For nursing homes and aged care facilities, the onus is on funeral directors and mortuary transport staff to bag the bodies, but they have also reported a lack of body bags at the facilities. This again raises concerns about the lack of federal planning, as reported recently by Dr Sarah Russell.
Dr Russell critically examined the two documents that Scott Morrison asserted were the federal government’s pandemic plan for aged care and found them lacking.
She noted that the guidelines made it clear that the primary responsibility of managing COVID-19 outbreaks lay with each aged care home.
Meanwhile, some public hospitals including the Royal Melbourne and The Alfred are not permitting anyone to open the body bags even for identification purposes. Such vigilance is in strong contrast to what is happening in some private hospitals, who don’t appear to be following protocols.
Mr Hughes is critical of this lack of consistency and its flow-on effects. He also notes that only one institution had asked him to sterilise the wheels of the trolley, something which he does as a matter of course and is vital to minimising the spread of Covid-19.

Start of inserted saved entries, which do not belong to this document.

import Mathlib
import HarnessLib
import HarnessLib.Audit
import Summits.AtomisticToContinuum.Statement
import Literature.Analysis.FluidPDE.HardSphereCollisionRecord
import Summits.AtomisticToContinuum.HydrodynamicLimit.Theorems.ImplosionDichotomyHsEosLowDensity
import HarnessLib.Audit.Status.Attr
import Literature.Claims.NS.Vukolov2026
import Literature.Barriers.NavierStokesRegularity.DiffeomorphismNonInvarianceGauge
import HarnessLib

/-!
# C170 `Vukolov2026` — SALVAGE (b) record: the barrier `DiffeomorphismNonInvariance` instantiated in
# the skeleton's own vocabulary — a `GaugeFamily` (Def 2.6 / §2.4 as typed) and a globally regular
# reference field whose gauge-conjugate `(ψ_t)_* V_ax(t)` is NOT a Navier–Stokes solution

Cell `ns-claims` (D-0090), lane ns-claims-salvage-p6 g4, records-grade ADDENDUM for #158 (head
`Literature.Claims.NS.Vukolov2026.Step_C23`, class false lemma, untouched). The skeleton
`Literature/Claims/NS/Vukolov2026.lean` types Definition 2.6 p.12 l.22–27 as `InA ν V₀`: a `GaugeFamily`
(forward/inverse maps jointly `C^∞` on `[0,∞) × ℝ³`, mutually inverse for `t ≥ 0`, `ψ₀ = id`), a jointly
smooth reference field `V_ax` and a pressure such that `t ↦ pushforward (ψ t) (ψi t) (V_ax t)` is a
classical solution. This file records, by the tree's barrier (method cell T11 of the map):

* `pushforward_eq` — the skeleton's `Vukolov2026.pushforward` IS the barrier's `DiffeoGauge.pushforward`
  (definitionally);
* `switchedGauge : GaugeFamily` — the barrier's switched cubic shear gauge `x + λ(t)(x₁³/6)e₀`
  (`λ = Real.smoothTransition`) packaged as a `GaugeFamily` of the skeleton (all five fields discharged
  by the barrier's lemmas);
* `exists_gaugeFamily_conjugate_not_solution` — for every `ν` there are a `GaugeFamily` and a jointly
  smooth reference field `V_ax` that is ITSELF a global classical solution (the uniform stream `e₁`, even
  with `V_ax 0 = V(0)` since `ψ₀ = id`) such that `t ↦ (ψ_t)_* V_ax(t)` is a classical solution for NO
  pressure: the clause «`V(t) = (ψ_t)_* V_ax(t)` satisfying the Navier–Stokes equations» inside Def 2.6
  is a constraint coupling the gauge to the field, not a consequence of `V_ax` solving anything — which
  is why membership collapses to «a global solution exists» under the identity gauge
  (`Vukolov2026.inA_iff_globalSol`) and why the Euclidean axisymmetric theorem `Step_axisym` has no
  purchase on a gauge-manufactured `V_ax`.

WHAT THIS IS NOT: not a claim about NS regularity or blow-up; not a claim about any author beyond the
typed locator.
-/

set_option linter.dupNamespace false

noncomputable section

open Set Function

namespace Summit.NavierStokesRegularity.NavierStokesRegularity.Theorems.Vukolov2026Gauge

open Literature.Analysis.FluidPDE Literature.Claims.NS Literature.Claims.NS.Vukolov2026
open Literature.Barriers.NavierStokesRegularity.DiffeoGauge

/-- The skeleton's push-forward (§2.1 p.10 l.11–12, (6) p.11) is the barrier's `DiffeoGauge.pushforward`,
definitionally. [cite: Vukolov2026, §2.1 p.10 l.11–12; (6) p.11 l.20–24] -/
theorem pushforward_eq (φ φi : E3 → E3) (W : E3 → E3) :
    Vukolov2026.pushforward φ φi W =
      Literature.Barriers.NavierStokesRegularity.DiffeoGauge.pushforward φ φi W := rfl

/-- **The switched cubic shear gauge as a `GaugeFamily` of the skeleton** (§2.4 p.11 l.14 «a smooth
one-parameter family of diffeomorphisms with ψ0 = id»): `ψ_t(x) = x + λ(t)(x₁³/6)e₀`,
`λ = Real.smoothTransition`. [cite: Vukolov2026, §2.4 (5)–(8) p.11 l.12–33; (19) p.15 l.42–55] -/
private def switchedGauge : GaugeFamily where
  ψ := gauge
  ψi := gaugeInv
  smooth := (isSmoothSpaceTimeOn_gauge (Ici 0)).1
  smooth_inv := (isSmoothSpaceTimeOn_gauge (Ici 0)).2
  left_inv := fun t _ x => leftInverse_gauge t x
  right_inv := fun t _ y => rightInverse_gauge t y
  init := gauge_zero

/-- **Def 2.6's Navier–Stokes clause is a genuine constraint on the pair (gauge, reference field)**:
for every `ν` there are a `GaugeFamily` (the switched cubic shear gauge) and a jointly smooth reference
field `V_ax ≡ e₁` which is itself a GLOBAL classical solution with zero pressure, such that the
conjugate `t ↦ (ψ_t)_* V_ax(t)` — equal to `V_ax` at `t = 0` — is a classical solution on `[0, ∞)`
for NO pressure (tree barrier `DiffeoGauge.not_isClassicalNSSolutionOn_gauge_stream`).
[cite: Vukolov2026, Def 2.6 p.12 l.22–27; (6) p.11 l.20–25; §10.2 Step 3 p.35 l.30–34] -/
theorem exists_gaugeFamily_conjugate_not_solution (ν : ℝ) :
    ∃ (G : GaugeFamily) (Vax : ℝ → E3 → E3),
      IsSmoothSpaceTimeOn (Ici 0) Vax ∧
      IsClassicalNSSolutionOn (Ici 0) ν 0 Vax (fun _ _ => (0 : ℝ)) ∧
      Vukolov2026.pushforward (G.ψ 0) (G.ψi 0) (Vax 0) = Vax 0 ∧
      ∀ q : ℝ → E3 → ℝ,
        ¬ IsClassicalNSSolutionOn (Ici 0) ν 0 (fun t => Vukolov2026.pushforward (G.ψ t) (G.ψi t) (Vax t)) q := by
  refine ⟨switchedGauge, fun _ _ => (1 : ℝ) • EuclideanSpace.single (1 : Fin 3) (1 : ℝ),
    contDiff_const.contDiffOn, isClassicalNSSolutionOn_uniformStream (uniqueDiffOn_Ici 0) ν 1, ?_, ?_⟩
  · -- at `t = 0` the gauge is the identity
    funext y
    have h0 : switchedGauge.ψ 0 = id := funext gauge_zero
    have h0i : switchedGauge.ψi 0 = id := by
      funext z
      have := leftInverse_gauge 0 z
      rw [show gauge 0 z = z from gauge_zero z] at this
      exact this
    simp [Vukolov2026.pushforward, h0, h0i, fderiv_id]
  · intro q
    exact not_isClassicalNSSolutionOn_gauge_stream one_ne_zero ν q

end Summit.NavierStokesRegularity.NavierStokesRegularity.Theorems.Vukolov2026Gauge

end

“We take every precaution. I’m sure it is the same for every doctor and nurse. But without body bags at the private hospitals and nursing homes we are exposing funeral homes, hospices, palliative care units and our own families … everywhere we go.”
More than six weeks ago, Mr Hughes emailed his concerns to the Department of Health and the offices of Victorian Premier Daniel Andrews and Victoria Minister for Health Jenny Mikakos. He is yet to receive a response.